Work item >> Sort through the material below and copy each line with "refine".
┌────────
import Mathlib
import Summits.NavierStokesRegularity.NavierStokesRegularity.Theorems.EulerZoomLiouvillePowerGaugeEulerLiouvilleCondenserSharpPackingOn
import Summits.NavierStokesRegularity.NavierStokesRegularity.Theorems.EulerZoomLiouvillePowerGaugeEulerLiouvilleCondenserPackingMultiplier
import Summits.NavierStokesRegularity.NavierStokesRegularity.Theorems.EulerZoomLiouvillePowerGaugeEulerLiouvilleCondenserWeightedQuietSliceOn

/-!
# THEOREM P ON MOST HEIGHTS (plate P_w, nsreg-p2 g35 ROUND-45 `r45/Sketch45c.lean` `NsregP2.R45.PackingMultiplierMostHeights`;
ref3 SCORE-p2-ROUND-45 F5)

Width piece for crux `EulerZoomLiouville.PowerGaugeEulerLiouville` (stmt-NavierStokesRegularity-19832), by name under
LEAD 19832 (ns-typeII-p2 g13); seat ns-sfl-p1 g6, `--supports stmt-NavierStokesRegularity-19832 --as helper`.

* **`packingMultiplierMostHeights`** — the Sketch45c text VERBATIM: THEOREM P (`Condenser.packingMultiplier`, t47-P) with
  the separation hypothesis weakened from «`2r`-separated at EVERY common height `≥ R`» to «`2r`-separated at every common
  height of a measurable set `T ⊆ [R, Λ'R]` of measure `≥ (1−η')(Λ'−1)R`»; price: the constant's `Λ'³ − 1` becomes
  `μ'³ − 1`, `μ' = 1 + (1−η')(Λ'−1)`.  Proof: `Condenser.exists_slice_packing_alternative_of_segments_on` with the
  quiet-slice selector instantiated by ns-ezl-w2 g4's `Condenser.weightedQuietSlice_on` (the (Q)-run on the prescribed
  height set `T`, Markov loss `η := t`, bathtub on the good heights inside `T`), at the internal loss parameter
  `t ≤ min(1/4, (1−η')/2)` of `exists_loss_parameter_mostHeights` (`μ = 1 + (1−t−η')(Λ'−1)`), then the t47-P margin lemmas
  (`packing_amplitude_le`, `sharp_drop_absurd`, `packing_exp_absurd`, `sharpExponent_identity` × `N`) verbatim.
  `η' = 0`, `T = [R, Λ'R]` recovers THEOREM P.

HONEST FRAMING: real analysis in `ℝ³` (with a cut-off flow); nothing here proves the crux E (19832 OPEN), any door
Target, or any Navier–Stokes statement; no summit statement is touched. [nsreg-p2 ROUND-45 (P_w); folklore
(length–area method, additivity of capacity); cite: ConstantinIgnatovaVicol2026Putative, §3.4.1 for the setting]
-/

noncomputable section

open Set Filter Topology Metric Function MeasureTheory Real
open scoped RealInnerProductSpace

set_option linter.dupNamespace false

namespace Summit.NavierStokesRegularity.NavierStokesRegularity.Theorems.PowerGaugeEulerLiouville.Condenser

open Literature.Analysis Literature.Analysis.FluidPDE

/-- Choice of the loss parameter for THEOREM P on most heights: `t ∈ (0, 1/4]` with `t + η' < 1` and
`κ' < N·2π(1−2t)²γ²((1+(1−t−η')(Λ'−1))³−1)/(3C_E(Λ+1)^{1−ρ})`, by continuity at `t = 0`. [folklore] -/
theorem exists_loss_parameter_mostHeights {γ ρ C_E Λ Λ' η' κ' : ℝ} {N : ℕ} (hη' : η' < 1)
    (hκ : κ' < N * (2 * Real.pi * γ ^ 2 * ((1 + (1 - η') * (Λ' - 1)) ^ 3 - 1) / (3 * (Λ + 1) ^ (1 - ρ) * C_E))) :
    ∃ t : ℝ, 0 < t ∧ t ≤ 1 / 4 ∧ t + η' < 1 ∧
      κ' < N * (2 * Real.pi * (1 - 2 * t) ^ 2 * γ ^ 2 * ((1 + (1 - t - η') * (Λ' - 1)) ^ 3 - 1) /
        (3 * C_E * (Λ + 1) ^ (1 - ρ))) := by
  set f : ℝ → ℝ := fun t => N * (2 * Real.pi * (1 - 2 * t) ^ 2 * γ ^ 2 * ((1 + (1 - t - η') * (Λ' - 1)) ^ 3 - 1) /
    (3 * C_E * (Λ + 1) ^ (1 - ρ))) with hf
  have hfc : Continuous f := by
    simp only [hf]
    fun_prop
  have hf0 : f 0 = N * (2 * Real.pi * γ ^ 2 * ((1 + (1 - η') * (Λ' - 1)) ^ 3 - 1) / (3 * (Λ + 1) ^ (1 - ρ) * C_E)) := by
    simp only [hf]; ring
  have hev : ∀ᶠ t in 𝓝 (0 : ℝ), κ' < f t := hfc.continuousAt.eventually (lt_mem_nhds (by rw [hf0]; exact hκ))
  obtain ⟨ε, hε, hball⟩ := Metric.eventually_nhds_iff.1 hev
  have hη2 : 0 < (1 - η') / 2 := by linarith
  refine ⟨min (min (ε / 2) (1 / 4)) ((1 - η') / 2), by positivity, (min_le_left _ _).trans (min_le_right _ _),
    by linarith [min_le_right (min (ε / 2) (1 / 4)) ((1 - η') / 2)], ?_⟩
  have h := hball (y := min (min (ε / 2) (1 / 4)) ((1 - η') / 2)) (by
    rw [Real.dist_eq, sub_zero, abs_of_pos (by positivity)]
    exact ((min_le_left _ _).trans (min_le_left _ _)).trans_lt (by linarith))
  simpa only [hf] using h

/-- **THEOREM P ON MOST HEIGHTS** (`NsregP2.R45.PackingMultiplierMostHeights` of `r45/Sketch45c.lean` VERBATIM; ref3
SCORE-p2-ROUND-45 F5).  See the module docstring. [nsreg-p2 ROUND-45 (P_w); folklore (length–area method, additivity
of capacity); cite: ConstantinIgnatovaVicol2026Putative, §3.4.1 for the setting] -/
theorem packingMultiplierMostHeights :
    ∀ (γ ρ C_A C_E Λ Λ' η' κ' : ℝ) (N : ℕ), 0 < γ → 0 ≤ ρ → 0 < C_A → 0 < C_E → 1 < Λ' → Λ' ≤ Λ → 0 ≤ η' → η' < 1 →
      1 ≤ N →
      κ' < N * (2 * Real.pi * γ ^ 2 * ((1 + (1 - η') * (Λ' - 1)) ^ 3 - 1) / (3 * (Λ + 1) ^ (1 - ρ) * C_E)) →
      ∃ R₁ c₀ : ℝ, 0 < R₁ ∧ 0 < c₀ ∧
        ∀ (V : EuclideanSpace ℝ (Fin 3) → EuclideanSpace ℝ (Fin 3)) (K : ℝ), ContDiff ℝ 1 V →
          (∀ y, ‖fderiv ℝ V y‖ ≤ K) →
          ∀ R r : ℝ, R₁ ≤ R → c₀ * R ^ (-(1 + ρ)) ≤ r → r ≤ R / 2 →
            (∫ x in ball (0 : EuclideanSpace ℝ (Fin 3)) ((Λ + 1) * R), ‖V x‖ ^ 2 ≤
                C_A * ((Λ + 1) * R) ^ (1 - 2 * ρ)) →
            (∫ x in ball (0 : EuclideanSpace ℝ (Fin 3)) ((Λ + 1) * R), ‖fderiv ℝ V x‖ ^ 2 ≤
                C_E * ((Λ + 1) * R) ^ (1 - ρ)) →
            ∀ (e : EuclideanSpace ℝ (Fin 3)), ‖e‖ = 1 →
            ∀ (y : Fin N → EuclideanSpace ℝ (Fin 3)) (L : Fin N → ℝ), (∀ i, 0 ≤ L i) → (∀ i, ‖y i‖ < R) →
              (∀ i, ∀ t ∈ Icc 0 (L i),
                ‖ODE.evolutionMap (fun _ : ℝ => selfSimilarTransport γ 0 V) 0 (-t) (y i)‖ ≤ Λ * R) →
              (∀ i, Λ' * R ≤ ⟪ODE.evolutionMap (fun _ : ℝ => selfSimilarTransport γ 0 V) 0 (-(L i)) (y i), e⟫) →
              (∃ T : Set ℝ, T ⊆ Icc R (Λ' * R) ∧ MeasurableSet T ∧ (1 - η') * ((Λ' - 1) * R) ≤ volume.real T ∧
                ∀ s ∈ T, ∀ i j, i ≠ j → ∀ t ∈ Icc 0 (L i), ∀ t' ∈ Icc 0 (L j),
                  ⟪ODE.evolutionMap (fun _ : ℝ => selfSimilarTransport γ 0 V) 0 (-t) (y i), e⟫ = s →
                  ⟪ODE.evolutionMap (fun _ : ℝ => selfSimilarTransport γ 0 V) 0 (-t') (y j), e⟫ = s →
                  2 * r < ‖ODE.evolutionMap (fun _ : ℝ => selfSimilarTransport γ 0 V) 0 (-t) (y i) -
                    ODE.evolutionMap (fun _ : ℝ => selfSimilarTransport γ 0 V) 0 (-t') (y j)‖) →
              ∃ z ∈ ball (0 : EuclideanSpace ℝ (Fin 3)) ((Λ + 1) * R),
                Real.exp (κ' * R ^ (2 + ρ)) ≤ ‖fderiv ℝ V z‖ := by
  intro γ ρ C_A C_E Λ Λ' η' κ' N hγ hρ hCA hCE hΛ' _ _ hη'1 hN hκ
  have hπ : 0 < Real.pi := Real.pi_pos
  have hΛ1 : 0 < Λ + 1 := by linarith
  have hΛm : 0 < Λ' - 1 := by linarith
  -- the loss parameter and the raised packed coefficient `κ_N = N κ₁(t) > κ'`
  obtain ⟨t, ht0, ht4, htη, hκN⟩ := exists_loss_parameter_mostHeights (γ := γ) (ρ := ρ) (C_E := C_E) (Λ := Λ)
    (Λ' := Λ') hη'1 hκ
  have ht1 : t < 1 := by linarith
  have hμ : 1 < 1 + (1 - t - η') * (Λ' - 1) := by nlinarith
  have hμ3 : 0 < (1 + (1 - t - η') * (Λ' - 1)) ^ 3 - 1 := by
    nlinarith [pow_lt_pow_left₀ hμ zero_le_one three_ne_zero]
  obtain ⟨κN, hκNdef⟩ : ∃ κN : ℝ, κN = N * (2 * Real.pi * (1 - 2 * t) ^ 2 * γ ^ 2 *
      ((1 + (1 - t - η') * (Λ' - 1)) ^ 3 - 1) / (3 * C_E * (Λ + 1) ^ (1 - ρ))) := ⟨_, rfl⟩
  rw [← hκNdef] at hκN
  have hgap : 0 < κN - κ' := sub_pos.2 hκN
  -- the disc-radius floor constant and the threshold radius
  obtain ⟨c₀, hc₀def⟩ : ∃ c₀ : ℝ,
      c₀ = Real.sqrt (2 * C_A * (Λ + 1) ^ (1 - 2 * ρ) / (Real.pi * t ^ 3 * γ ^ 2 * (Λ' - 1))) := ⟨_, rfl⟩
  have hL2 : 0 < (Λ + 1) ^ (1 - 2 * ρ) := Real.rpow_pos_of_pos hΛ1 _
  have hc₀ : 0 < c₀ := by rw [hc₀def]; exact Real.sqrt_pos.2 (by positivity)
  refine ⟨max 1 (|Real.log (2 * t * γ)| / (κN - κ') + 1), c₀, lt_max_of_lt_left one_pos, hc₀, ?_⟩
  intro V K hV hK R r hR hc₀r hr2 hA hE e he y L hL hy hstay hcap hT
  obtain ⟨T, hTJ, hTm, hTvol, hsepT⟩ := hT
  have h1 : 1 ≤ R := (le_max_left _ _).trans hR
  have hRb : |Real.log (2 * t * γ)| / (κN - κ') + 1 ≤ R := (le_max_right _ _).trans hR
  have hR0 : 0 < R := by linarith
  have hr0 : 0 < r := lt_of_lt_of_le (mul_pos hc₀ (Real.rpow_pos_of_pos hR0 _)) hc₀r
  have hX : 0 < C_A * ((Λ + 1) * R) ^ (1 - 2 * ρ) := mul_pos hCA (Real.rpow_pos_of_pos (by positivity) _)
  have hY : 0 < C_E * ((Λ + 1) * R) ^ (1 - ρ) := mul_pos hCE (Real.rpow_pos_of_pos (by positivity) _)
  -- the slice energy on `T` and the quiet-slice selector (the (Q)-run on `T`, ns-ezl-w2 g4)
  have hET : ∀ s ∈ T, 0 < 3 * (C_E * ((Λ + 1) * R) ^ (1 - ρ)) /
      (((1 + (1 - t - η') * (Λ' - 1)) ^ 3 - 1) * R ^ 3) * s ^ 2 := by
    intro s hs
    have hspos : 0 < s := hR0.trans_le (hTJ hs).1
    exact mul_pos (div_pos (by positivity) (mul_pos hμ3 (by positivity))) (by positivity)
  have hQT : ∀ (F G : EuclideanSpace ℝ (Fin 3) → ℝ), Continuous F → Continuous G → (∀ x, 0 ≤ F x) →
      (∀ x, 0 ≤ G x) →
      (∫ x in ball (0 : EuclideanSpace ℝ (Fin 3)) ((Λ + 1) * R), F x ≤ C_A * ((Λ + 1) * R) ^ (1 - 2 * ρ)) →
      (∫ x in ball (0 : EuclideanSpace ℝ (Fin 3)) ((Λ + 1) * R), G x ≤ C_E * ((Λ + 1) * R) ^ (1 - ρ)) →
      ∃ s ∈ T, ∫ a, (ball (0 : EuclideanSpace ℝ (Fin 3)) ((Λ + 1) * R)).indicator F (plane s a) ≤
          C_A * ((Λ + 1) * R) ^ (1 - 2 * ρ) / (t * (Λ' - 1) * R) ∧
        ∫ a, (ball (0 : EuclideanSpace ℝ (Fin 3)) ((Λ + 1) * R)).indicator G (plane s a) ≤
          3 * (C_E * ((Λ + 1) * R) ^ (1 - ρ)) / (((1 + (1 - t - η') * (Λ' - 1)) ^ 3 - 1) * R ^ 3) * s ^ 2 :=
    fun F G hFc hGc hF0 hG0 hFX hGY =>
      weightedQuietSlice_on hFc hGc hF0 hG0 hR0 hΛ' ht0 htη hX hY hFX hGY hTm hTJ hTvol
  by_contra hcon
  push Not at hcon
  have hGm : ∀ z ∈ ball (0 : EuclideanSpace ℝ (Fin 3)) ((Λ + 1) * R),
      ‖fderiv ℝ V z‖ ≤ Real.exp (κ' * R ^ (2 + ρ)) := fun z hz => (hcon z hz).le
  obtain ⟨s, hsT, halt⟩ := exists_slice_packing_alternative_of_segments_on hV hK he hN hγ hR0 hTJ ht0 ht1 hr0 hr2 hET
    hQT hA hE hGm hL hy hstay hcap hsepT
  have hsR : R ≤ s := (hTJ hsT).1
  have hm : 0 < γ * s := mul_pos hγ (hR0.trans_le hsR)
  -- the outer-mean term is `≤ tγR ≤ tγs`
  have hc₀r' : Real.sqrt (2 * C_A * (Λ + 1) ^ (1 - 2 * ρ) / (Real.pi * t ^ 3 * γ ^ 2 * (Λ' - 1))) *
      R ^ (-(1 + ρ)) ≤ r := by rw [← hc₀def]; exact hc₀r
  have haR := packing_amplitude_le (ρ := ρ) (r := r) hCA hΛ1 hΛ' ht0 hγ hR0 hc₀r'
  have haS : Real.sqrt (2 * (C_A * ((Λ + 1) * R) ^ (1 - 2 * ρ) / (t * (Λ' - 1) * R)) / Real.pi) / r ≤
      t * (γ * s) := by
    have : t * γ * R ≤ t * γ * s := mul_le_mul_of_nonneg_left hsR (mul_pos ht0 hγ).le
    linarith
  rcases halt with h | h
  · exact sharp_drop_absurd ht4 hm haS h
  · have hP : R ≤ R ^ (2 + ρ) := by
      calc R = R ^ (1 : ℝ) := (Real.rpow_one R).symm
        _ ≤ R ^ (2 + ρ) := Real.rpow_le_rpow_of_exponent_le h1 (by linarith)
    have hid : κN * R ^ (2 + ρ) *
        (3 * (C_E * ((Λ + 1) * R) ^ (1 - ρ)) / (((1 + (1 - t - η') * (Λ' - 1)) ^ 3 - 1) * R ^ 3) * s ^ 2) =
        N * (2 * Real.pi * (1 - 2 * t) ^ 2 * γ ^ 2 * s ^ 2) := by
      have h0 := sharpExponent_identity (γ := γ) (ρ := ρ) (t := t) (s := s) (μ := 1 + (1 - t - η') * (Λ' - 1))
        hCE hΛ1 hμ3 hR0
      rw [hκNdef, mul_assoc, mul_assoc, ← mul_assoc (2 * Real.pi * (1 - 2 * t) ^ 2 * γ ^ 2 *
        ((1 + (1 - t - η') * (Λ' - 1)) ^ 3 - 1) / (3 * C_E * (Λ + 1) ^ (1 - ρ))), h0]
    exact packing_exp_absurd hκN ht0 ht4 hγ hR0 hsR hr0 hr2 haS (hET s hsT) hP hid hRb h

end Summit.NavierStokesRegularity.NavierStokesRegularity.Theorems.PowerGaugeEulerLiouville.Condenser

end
└────────
┌────────
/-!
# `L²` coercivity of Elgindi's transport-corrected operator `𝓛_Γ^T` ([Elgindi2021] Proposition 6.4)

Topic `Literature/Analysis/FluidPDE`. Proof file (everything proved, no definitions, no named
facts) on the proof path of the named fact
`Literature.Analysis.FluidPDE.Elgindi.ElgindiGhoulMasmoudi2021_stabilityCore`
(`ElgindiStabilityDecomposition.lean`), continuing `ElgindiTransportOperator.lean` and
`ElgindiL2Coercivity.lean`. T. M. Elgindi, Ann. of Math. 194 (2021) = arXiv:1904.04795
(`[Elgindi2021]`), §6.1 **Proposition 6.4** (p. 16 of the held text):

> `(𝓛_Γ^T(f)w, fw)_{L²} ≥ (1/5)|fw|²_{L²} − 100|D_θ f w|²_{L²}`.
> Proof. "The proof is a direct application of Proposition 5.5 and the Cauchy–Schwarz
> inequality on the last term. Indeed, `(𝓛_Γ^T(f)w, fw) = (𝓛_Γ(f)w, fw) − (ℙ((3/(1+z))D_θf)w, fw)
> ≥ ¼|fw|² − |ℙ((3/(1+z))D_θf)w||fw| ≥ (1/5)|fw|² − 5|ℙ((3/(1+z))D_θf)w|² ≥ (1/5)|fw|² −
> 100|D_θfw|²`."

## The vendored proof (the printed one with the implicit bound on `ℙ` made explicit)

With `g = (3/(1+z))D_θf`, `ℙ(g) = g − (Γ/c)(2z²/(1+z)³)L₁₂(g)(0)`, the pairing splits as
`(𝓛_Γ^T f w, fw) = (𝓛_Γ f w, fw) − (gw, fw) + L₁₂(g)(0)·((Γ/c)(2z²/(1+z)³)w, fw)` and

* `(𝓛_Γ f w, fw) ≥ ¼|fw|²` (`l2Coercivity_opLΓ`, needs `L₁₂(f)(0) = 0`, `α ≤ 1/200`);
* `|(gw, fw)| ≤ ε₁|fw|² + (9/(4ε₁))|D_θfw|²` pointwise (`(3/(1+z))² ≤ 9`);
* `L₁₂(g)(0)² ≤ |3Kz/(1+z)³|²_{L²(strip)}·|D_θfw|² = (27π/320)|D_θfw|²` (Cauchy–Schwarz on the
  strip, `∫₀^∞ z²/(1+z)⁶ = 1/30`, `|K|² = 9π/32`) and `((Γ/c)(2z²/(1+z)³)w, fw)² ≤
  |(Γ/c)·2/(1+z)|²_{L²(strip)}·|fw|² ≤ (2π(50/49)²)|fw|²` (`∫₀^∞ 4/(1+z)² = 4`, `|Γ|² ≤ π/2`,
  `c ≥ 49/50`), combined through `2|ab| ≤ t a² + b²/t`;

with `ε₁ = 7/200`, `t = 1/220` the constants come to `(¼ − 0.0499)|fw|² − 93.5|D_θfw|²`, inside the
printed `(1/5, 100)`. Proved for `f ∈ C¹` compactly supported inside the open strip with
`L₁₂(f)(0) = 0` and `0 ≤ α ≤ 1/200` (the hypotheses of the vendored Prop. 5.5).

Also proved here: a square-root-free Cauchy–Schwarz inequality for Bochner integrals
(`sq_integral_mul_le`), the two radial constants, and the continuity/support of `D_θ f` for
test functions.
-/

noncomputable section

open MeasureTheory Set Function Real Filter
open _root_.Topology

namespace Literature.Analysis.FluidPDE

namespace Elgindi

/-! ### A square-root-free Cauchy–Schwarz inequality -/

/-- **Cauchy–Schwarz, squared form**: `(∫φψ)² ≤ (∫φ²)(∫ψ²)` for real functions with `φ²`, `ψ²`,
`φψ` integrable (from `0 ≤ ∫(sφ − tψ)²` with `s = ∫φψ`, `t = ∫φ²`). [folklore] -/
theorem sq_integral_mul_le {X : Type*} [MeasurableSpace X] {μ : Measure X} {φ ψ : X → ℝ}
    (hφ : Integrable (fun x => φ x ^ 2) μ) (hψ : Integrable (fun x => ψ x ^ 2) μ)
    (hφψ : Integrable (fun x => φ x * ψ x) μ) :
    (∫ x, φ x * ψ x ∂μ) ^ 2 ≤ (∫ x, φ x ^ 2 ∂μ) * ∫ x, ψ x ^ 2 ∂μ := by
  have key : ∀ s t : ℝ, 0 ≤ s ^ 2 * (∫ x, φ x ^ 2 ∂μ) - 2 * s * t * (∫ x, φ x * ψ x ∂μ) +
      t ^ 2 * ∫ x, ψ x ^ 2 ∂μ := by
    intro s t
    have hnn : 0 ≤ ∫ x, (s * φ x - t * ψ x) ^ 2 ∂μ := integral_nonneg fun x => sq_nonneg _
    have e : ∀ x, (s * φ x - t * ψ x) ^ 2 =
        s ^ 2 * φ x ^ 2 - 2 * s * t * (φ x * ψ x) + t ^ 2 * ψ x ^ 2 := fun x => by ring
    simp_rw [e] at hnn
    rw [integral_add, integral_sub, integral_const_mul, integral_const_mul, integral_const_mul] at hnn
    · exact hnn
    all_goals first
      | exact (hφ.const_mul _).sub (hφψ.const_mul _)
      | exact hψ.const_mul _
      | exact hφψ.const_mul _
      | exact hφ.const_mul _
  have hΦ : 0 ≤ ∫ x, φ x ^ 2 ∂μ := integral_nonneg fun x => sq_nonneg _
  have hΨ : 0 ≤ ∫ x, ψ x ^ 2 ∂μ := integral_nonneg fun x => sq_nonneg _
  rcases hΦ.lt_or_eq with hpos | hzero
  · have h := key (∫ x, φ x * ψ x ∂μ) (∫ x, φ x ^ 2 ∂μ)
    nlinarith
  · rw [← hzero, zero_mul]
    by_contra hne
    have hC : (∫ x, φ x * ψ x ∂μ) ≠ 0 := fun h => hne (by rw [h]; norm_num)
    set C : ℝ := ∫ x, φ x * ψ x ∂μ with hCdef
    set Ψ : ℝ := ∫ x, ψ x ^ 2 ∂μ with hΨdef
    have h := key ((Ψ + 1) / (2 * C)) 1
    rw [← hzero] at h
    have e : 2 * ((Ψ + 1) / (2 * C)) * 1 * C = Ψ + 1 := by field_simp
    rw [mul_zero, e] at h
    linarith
└────────
Problem solution >>
  refine ⟨min (min (ε / 2) (1 / 4)) ((1 - η') / 2), by positivity, (min_le_left _ _).trans (min_le_right _ _),
  refine ⟨max 1 (|Real.log (2 * t * γ)| / (κN - κ') + 1), c₀, lt_max_of_lt_left one_pos, hc₀, ?_⟩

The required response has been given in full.